Well, that's one of those big play-style questions right over there. Here's my answer when I'm GMing, but be aware that different people have wildly different answers.

Quitting the game: I allow minions to go out of the game if they really, really want to. That is, if the player succeeds in the appropriate conflicts against the other minions and his minion runs out of the town to be never seen again, I say good riddance. The player is effectively out of the game at that point, although he can maybe make a new character if the game's not too close to ending. The philosophy here: the players were supposed to make characters who are under the thumb of the Master (yes, I make it clear that this is their problem, not mine), so if the character simply isn't, he's not a proper part of this story and should get out. (This happens sometimes even with no fault of the player, when the story jumps in an unexpected way and it's revealed that the character really shouldn't be there.) The same thing happens if a player has to stop playing in the middle of the game for some reason.

How is the above relevant? If a player continuously restates his intention of not going back to the Master, I explain this bit of my rules interpretation to the group and discuss it until it's clear whether the player is saying that he wants his character out of the story or if he's just playing hard-ball. Sometimes it seems that a certain type of person is just being a piss-head, in which case just taking up his behavior will correct it. Sometimes the player is playing to the spirit of the game and his character just happens to be a little rebellious. Sometimes the continuous overture scenes are a signal of the player wanting out. You can't know without asking.

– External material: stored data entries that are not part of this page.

import Literature.Geometry.Lorentzian.VolumeChartIntegral
import HarnessLib

/-!
# Riemannian measures with proportional chart densities: `dμ_{h₁} = ρ dμ_{h₂}`
(topic `Geometry/Lorentzian`, companion of `Volume.lean` / `VolumeChartIntegral.lean`)

Two `C^n` Riemannian metrics `h₁, h₂` on the same manifold `N` (modelled on `ℝ^m`) have mutually
absolutely continuous Riemannian measures, and the Radon–Nikodym density is the ratio of the
volume densities: if a function `ρ : N → [0, ∞]` satisfies, in every extended chart `φ = φ_x` and
at every point `y` of its target,
`√(det (h₁)_{ij}(y)) = ρ(φ⁻¹ y) · √(det (h₂)_{ij}(y))`,
then `μ_{h₁} = ρ · μ_{h₂}` (`riemannianMeasure_eq_withDensity_of_chartGram`; real-valued form
`riemannianMeasure_eq_withDensity_ofReal_of_chartGram`). This is the measure-theoretic form of
"`dV_{g₁} = (dV_{g₁}/dV_{g₂}) dV_{g₂}`, the ratio of the volume forms being the function
`√(det g₁ / det g₂)`" used whenever a volume is differentiated along a family of metrics (Topping
2006, Prop. 2.3.12: `∂ₜ dV = ½ (tr ∂ₜg) dV`; Chavel 2006, §III.3, (III.3.5) `dV = √g dx`): on a
measurable subset of a chart domain both sides are the chart integral `∫ ρ(φ⁻¹ y) √det (h₂)_{ij} dy`
(`riemannianMeasure_eq_integral_sqrt_det_holds` for `h₁`, `lintegral_eq_lintegral_chart` for
`h₂`), and a finite chart cover of the compact manifold concludes. The constant case `ρ ≡ c` is
`riemannianMeasure_eq_ofReal_mul_of_chartGram` (`InverseMeanCurvatureFlowArea.lean`).
Everything is proved; no definitions.

## References

* I. Chavel, *Riemannian Geometry: A Modern Introduction*, 2nd ed., CUP 2006, §III.3,
  (III.3.5)–(III.3.6). [Chavel2006]
* P. Topping, *Lectures on the Ricci flow*, LMS Lecture Note Series 325, CUP 2006, Prop. 2.3.12
  (p. 25). [Topping2006]
* H. Federer, *Geometric Measure Theory*, Springer 1969, §3.2.46. [Federer1969]
-/

noncomputable section

open Manifold Bundle MeasureTheory Set Filter Function
open scoped ContDiff Topology ENNReal

namespace Literature.Geometry.Lorentzian

variable {H : Type*} [TopologicalSpace H] {n : ℕ∞ω} {m : ℕ}
  {I : ModelWithCorners ℝ (EuclideanSpace ℝ (Fin m)) H}
  {N : Type*} [TopologicalSpace N] [ChartedSpace H N] [IsManifold I 1 N] [T3Space N]
  [MeasurableSpace N] [BorelSpace N]

/-- **Chart-local form.** If `√det (h₁)_{ij}(y) = ρ(φ⁻¹ y) √det (h₂)_{ij}(y)` on the target of the
extended chart `φ` at `x` (as an identity in `[0, ∞]`), then `μ_{h₁}(A) = ∫_A ρ dμ_{h₂}` for every
measurable `A ⊆ φ.source`: both sides equal `∫_{φ A} ρ(φ⁻¹ y) √det (h₂)_{ij}(y) dy`.
[cite: Chavel2006, §III.3 (III.3.5)–(III.3.6)] -/
theorem riemannianMeasure_eq_withDensity_apply_of_subset_source
    (h₁ h₂ : ContMDiffRiemannianMetric I n (EuclideanSpace ℝ (Fin m)) (TangentSpace I : N → Type _))
    {ρ : N → ℝ≥0∞} (hρ : Measurable ρ) (x : N)
    (hpt : ∀ y ∈ (extChartAt I x).target,
      ENNReal.ofReal (Real.sqrt (chartGramMatrix h₁ x y).det) =
        ρ ((extChartAt I x).symm y) * ENNReal.ofReal (Real.sqrt (chartGramMatrix h₂ x y).det))
    {A : Set N} (hA : MeasurableSet A) (hAx : A ⊆ (extChartAt I x).source) :
    riemannianMeasure h₁ A = (riemannianMeasure h₂).withDensity ρ A := by
  have hsub : extChartAt I x '' A ⊆ (extChartAt I x).target := by
    rintro y ⟨z, hz, rfl⟩
    exact (extChartAt I x).map_source (hAx hz)
  have hB : MeasurableSet (extChartAt I x '' A) := measurableSet_image_extChartAt x hA hAx
  rw [riemannianMeasure_eq_integral_sqrt_det_holds h₁ x hA hAx, withDensity_apply _ hA,
    ← lintegral_indicator hA,
    lintegral_eq_lintegral_chart h₂ x (hρ.indicator hA) (support_indicator_subset.trans hAx)]
  -- both sides are `∫_{φ A} ρ(φ⁻¹ y) √det (h₂)_{ij} dy`
  have hR : ∫⁻ y in (extChartAt I x).target, A.indicator ρ ((extChartAt I x).symm y) *
        ENNReal.ofReal (Real.sqrt (chartGramMatrix h₂ x y).det) =
      ∫⁻ y in (extChartAt I x).target, (extChartAt I x '' A).indicator
        (fun y ↦ ρ ((extChartAt I x).symm y) *
          ENNReal.ofReal (Real.sqrt (chartGramMatrix h₂ x y).det)) y := by
    refine setLIntegral_congr_fun (measurableSet_extChartAt_target x) fun y hy ↦ ?_
    by_cases hyA : (extChartAt I x).symm y ∈ A
    · have hyB : y ∈ extChartAt I x '' A :=
        ⟨(extChartAt I x).symm y, hyA, (extChartAt I x).right_inv hy⟩
      rw [indicator_of_mem hyA, indicator_of_mem hyB]
    · have hyB : y ∉ extChartAt I x '' A := by
        rintro ⟨z, hz, rfl⟩
        exact hyA (by rwa [(extChartAt I x).left_inv (hAx hz)])
      rw [indicator_of_notMem hyA, indicator_of_notMem hyB, zero_mul]
  rw [hR, lintegral_indicator hB, Measure.restrict_restrict hB, inter_eq_left.2 hsub]
  exact setLIntegral_congr_fun hB fun y hy ↦ hpt y (hsub hy)

/-- **Riemannian measures with proportional chart densities** (`dμ_{h₁} = ρ dμ_{h₂}`). On a
compact manifold modelled on `ℝ^m`, let `h₁, h₂` be `C^n` Riemannian metrics and `ρ : N → [0, ∞]`
measurable with `√det (h₁)_{ij}(y) = ρ(φ⁻¹ y) · √det (h₂)_{ij}(y)` at every point `y` of the target
of every extended chart `φ = φ_x`. Then `μ_{h₁} = μ_{h₂}.withDensity ρ` (chart-local form on the
measurable pieces of a finite chart cover, and additivity). The ratio of the volume densities of two
metrics is a function on the manifold (independent of the chart), so this is
`dV_{g₁} = √(det g₁/det g₂) dV_{g₂}`; Topping 2006, Prop. 2.3.12 differentiates it in a family.
[cite: Chavel2006, §III.3 (III.3.5)–(III.3.6)] [cite: Topping2006, Prop. 2.3.12 (p. 25)] -/
theorem riemannianMeasure_eq_withDensity_of_chartGram [CompactSpace N]
    (h₁ h₂ : ContMDiffRiemannianMetric I n (EuclideanSpace ℝ (Fin m)) (TangentSpace I : N → Type _))
    {ρ : N → ℝ≥0∞} (hρ : Measurable ρ)
    (hpt : ∀ (x : N) (y : EuclideanSpace ℝ (Fin m)), y ∈ (extChartAt I x).target →
      ENNReal.ofReal (Real.sqrt (chartGramMatrix h₁ x y).det) =
        ρ ((extChartAt I x).symm y) * ENNReal.ofReal (Real.sqrt (chartGramMatrix h₂ x y).det)) :
    riemannianMeasure h₁ = (riemannianMeasure h₂).withDensity ρ := by
  classical
  refine Measure.ext fun s hs ↦ ?_
  obtain ⟨T, hT⟩ := isCompact_univ.elim_finite_subcover (fun x : N ↦ (extChartAt I x).source)
    (fun x ↦ isOpen_extChartAt_source x) (fun x _ ↦ mem_iUnion.2 ⟨x, mem_extChartAt_source x⟩)
  suffices key : ∀ (T : Finset N) (A : Set N), MeasurableSet A →
      A ⊆ (⋃ x ∈ T, (extChartAt I x).source) →
        riemannianMeasure h₁ A = (riemannianMeasure h₂).withDensity ρ A from
    key T s hs fun z hz ↦ hT (mem_univ z)
  intro T
  induction T using Finset.induction_on with
  | empty =>
    intro A _ hAT
    have hA0 : A = ∅ := subset_empty_iff.1 (by simpa using hAT)
    subst hA0
    simp
  | insert x T hxT ih =>
    intro A hAm hAT
    have hsrc : MeasurableSet (extChartAt I x).source := (isOpen_extChartAt_source x).measurableSet
    have hsplit : A = (A ∩ (extChartAt I x).source) ∪ (A \ (extChartAt I x).source) :=
      (inter_union_sdiff _ _).symm
    have hdisj : Disjoint (A ∩ (extChartAt I x).source) (A \ (extChartAt I x).source) :=
      disjoint_left.2 fun z hz hz' ↦ hz'.2 hz.2
    have hrest : A \ (extChartAt I x).source ⊆ ⋃ y ∈ T, (extChartAt I y).source := by
      intro z hz
      have hz' := hAT hz.1
      rw [Finset.set_biUnion_insert, mem_union] at hz'
      exact hz'.resolve_left hz.2
    rw [hsplit, measure_union hdisj (hAm.diff hsrc), measure_union hdisj (hAm.diff hsrc),
      riemannianMeasure_eq_withDensity_apply_of_subset_source h₁ h₂ hρ x (hpt x) (hAm.inter hsrc)
        inter_subset_right, ih _ (hAm.diff hsrc) hrest]

/-- **Real-valued form**: if `ρ : N → ℝ` is measurable and nonnegative with
`√det (h₁)_{ij}(y) = ρ(φ⁻¹ y) · √det (h₂)_{ij}(y)` on every chart target, then
`μ_{h₁} = μ_{h₂}.withDensity (ENNReal.ofReal ∘ ρ)`; in particular
`∫ f dμ_{h₁} = ∫ ρ f dμ_{h₂}` by the `withDensity` calculus of Mathlib.
[cite: Chavel2006, §III.3 (III.3.5)–(III.3.6)] -/
theorem riemannianMeasure_eq_withDensity_ofReal_of_chartGram [CompactSpace N]
    (h₁ h₂ : ContMDiffRiemannianMetric I n (EuclideanSpace ℝ (Fin m)) (TangentSpace I : N → Type _))
    {ρ : N → ℝ} (hρ : Measurable ρ) (hρ₀ : ∀ p, 0 ≤ ρ p)
    (hpt : ∀ (x : N) (y : EuclideanSpace ℝ (Fin m)), y ∈ (extChartAt I x).target →
      Real.sqrt (chartGramMatrix h₁ x y).det =
        ρ ((extChartAt I x).symm y) * Real.sqrt (chartGramMatrix h₂ x y).det) :
    riemannianMeasure h₁ = (riemannianMeasure h₂).withDensity (fun p ↦ ENNReal.ofReal (ρ p)) :=
  riemannianMeasure_eq_withDensity_of_chartGram h₁ h₂ (ENNReal.measurable_ofReal.comp hρ)
    fun x y hy ↦ by rw [hpt x y hy, ENNReal.ofReal_mul (hρ₀ _)]

/-- Under the same hypotheses the total measures compare through the density:
`μ_{h₁}(A) = ∫_A ρ dμ_{h₂}` for measurable `A`. [cite: Chavel2006, §III.3 (III.3.5)–(III.3.6)] -/
theorem riemannianMeasure_apply_eq_setLIntegral_of_chartGram [CompactSpace N]
    (h₁ h₂ : ContMDiffRiemannianMetric I n (EuclideanSpace ℝ (Fin m)) (TangentSpace I : N → Type _))
    {ρ : N → ℝ} (hρ : Measurable ρ) (hρ₀ : ∀ p, 0 ≤ ρ p)
    (hpt : ∀ (x : N) (y : EuclideanSpace ℝ (Fin m)), y ∈ (extChartAt I x).target →
      Real.sqrt (chartGramMatrix h₁ x y).det =
        ρ ((extChartAt I x).symm y) * Real.sqrt (chartGramMatrix h₂ x y).det)
    {A : Set N} (hA : MeasurableSet A) :
    riemannianMeasure h₁ A = ∫⁻ p in A, ENNReal.ofReal (ρ p) ∂riemannianMeasure h₂ := by
  rw [riemannianMeasure_eq_withDensity_ofReal_of_chartGram h₁ h₂ hρ hρ₀ hpt, withDensity_apply _ hA]

end Literature.Geometry.Lorentzian

end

However, for those playing hard-ball: I have very simple and strict behavioral rules for my Masters, having nothing to do with the rules of the game and everything to do with Master pregoratives. They concern the number of sequential overtures as follows:
1st overture - the Master might mention it in negative light, or just put it on the tab of the minion, to be raised at an opportune moment.
2nd overture - the Master immediately sends another minion or two to get the recalcitant minion back, and will punish both the minion and the Connection horribly, unless the overtures were towards different Connections.
3rd overture - the very next scene of the minion, the Master bursts there himself with all the minions at hand, letting the minions kill any Connections horribly, while ordering the rebelling minion to perform some horrible punishment on his own self.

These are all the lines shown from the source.